Interview Questions You Shouldn’t Even Think About Asking!!

 In the course of an interview, don’t ask any of the following questions!  If you do, you might as well pack up your bags and slip out the door – because you’ve just shot yourself in the foot and practically doomed your chances for any kind of job at that school.  Trust me, the following questions are destined to make the principal’s job just a little easier: they are guaranteed to eliminate you from any further consideration as a teacher candidate.
 
You’ll quickly note that most of these questions are self-serving and self-involved.  While some will be obvious “no-no’s” others may appear to be less so.  Nevertheless, please do yourself a tremendous favor and strike all of these from your interview preparations.  By the way, all of these questions have been asked by teacher candidates…and are continuously being asked by teacher candidates.  Not a single individual asking these questions was ever offered a teaching job!  Not one!

·      “How much will I be paid?”
Don’t ask any questions related to salary or pay.  If you are more interested in money rather than teaching then you’re in the wrong profession.

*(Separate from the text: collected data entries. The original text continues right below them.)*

/-- **Registered helper stub `rotationDefect_sliceBallEnstrophyBound`** (explicit-binder form of
`rotationDefect_slice_setIntegral_ball_norm_curl_sq_le`). [cite: PineauVicol2026, (7.9) (p. 26), Prop. 5.1 (p. 12)] -/
theorem rotationDefect_sliceBallEnstrophyBound :
    ∀ (C₀ : ℝ), 0 < C₀ → ∀ (R : ℝ), ∃ K : ℝ, 0 < K ∧ ∀ (α : ℝ) (U Us : EuclideanSpace ℝ (Fin 3) → EuclideanSpace ℝ (Fin 3)) (P : EuclideanSpace ℝ (Fin 3) → ℝ), ContDiff ℝ (⊤ : ℕ∞) U → ContDiff ℝ (⊤ : ℕ∞) P → Continuous Us → Literature.Analysis.FluidPDE.VectorCalculus.IsDivFree U → (∀ y : EuclideanSpace ℝ (Fin 3), Us y + α • (Literature.Analysis.FluidPDE.rotGen (U y) - fderiv ℝ U y (Literature.Analysis.FluidPDE.rotGen y)) + (1 / 2 : ℝ) • U y + (1 / 2 : ℝ) • fderiv ℝ U y y - Laplacian.laplacian U y + fderiv ℝ U y (U y) + gradient P y = 0) → (∀ y : EuclideanSpace ℝ (Fin 3), ∑ l, Literature.Analysis.FluidPDE.pderiv l (Literature.Analysis.FluidPDE.pderiv l P) y = -∑ l, ∑ j, Literature.Analysis.FluidPDE.pderiv l (fun z => U z j) y * Literature.Analysis.FluidPDE.pderiv j (fun z => U z l) y) → (∀ y : EuclideanSpace ℝ (Fin 3), ‖U y‖ ≤ C₀ / (1 + ‖y‖)) → (∃ C₁ : ℝ, ∀ y : EuclideanSpace ℝ (Fin 3), ‖fderiv ℝ U y‖ ≤ C₁) → (∃ C₂ : ℝ, ∀ y : EuclideanSpace ℝ (Fin 3), ‖Laplacian.laplacian U y‖ ≤ C₂) → (∃ C₃ : ℝ, ∀ y : EuclideanSpace ℝ (Fin 3), ‖Us y‖ ≤ C₃) → ∫ y in Metric.ball (0 : EuclideanSpace ℝ (Fin 3)) R, ‖Literature.Analysis.FluidPDE.curl U y‖ ^ 2 ≤ K * (|α| * (∫ y : EuclideanSpace ℝ (Fin 3), ‖U y + (1 / 2 : ℝ) • y‖ * ‖Literature.Analysis.FluidPDE.rotGen (U y) - fderiv ℝ U y (Literature.Analysis.FluidPDE.rotGen y)‖ * Real.exp (-‖y‖ ^ 2 / 16)) + ∫ y : EuclideanSpace ℝ (Fin 3), ‖U y + (1 / 2 : ℝ) • y‖ * ‖Us y‖ * Real.exp (-‖y‖ ^ 2 / 16)) :=
  fun _ hC₀ R => rotationDefect_slice_setIntegral_ball_norm_curl_sq_le hC₀ R

end Summit.NavierStokesRegularity.NavierStokesRegularity.Theorems

end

·      “What kinds of benefits will I get?”
Questions about benefits are always considered inappropriate.  After you get hired is the time to ask this question.

·      “How long do you expect me (or teachers) to be at school each day?”
Stay away from any questions about school hours.  Good teachers have no time clock.

·      “Will I be able to take time off for personal business?”
Asking about time for personal business is never a good idea.  It demonstrates your lack of commitment.

·      “Do you celebrate Hanukah or Christmas here?”
Questions about a community’s religious, political, or socio-economic breakdown are always in poor taste.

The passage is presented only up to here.